Provided material |

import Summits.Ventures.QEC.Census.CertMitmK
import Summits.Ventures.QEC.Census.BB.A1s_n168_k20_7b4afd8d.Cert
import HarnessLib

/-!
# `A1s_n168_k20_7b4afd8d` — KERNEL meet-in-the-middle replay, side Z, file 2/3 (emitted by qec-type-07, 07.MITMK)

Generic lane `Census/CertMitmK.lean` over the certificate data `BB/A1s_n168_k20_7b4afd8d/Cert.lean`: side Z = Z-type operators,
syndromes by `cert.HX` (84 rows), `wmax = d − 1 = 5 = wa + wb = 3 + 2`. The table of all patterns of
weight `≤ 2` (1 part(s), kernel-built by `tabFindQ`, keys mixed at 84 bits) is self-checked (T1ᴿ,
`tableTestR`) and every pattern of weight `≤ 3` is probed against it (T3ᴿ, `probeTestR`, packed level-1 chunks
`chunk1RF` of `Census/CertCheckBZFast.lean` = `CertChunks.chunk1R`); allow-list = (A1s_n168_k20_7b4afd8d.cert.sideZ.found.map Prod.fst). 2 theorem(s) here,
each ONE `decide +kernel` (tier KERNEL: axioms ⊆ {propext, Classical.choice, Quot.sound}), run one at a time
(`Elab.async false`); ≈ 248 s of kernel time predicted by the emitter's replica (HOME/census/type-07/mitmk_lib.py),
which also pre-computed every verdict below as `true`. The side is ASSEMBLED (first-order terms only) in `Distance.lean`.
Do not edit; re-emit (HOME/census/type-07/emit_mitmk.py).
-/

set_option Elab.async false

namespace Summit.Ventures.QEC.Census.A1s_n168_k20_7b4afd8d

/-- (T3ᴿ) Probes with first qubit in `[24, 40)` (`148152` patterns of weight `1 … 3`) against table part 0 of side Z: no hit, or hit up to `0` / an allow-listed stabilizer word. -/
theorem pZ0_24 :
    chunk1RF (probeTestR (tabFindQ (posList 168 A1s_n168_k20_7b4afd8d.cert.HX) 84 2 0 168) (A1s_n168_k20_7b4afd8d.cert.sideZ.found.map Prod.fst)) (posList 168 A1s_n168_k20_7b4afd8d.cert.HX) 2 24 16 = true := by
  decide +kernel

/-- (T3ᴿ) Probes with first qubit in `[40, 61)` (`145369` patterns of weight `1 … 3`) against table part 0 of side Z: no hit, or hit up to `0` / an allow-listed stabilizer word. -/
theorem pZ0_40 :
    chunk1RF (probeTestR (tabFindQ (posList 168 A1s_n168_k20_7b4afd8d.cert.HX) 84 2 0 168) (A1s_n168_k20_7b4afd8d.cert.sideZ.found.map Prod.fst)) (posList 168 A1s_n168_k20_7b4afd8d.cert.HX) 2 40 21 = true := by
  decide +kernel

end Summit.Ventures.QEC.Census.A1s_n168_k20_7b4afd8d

Aim of the exercise | Count up the lines in the material above that contain the string "every", then state that figure alone.

Answer box | 2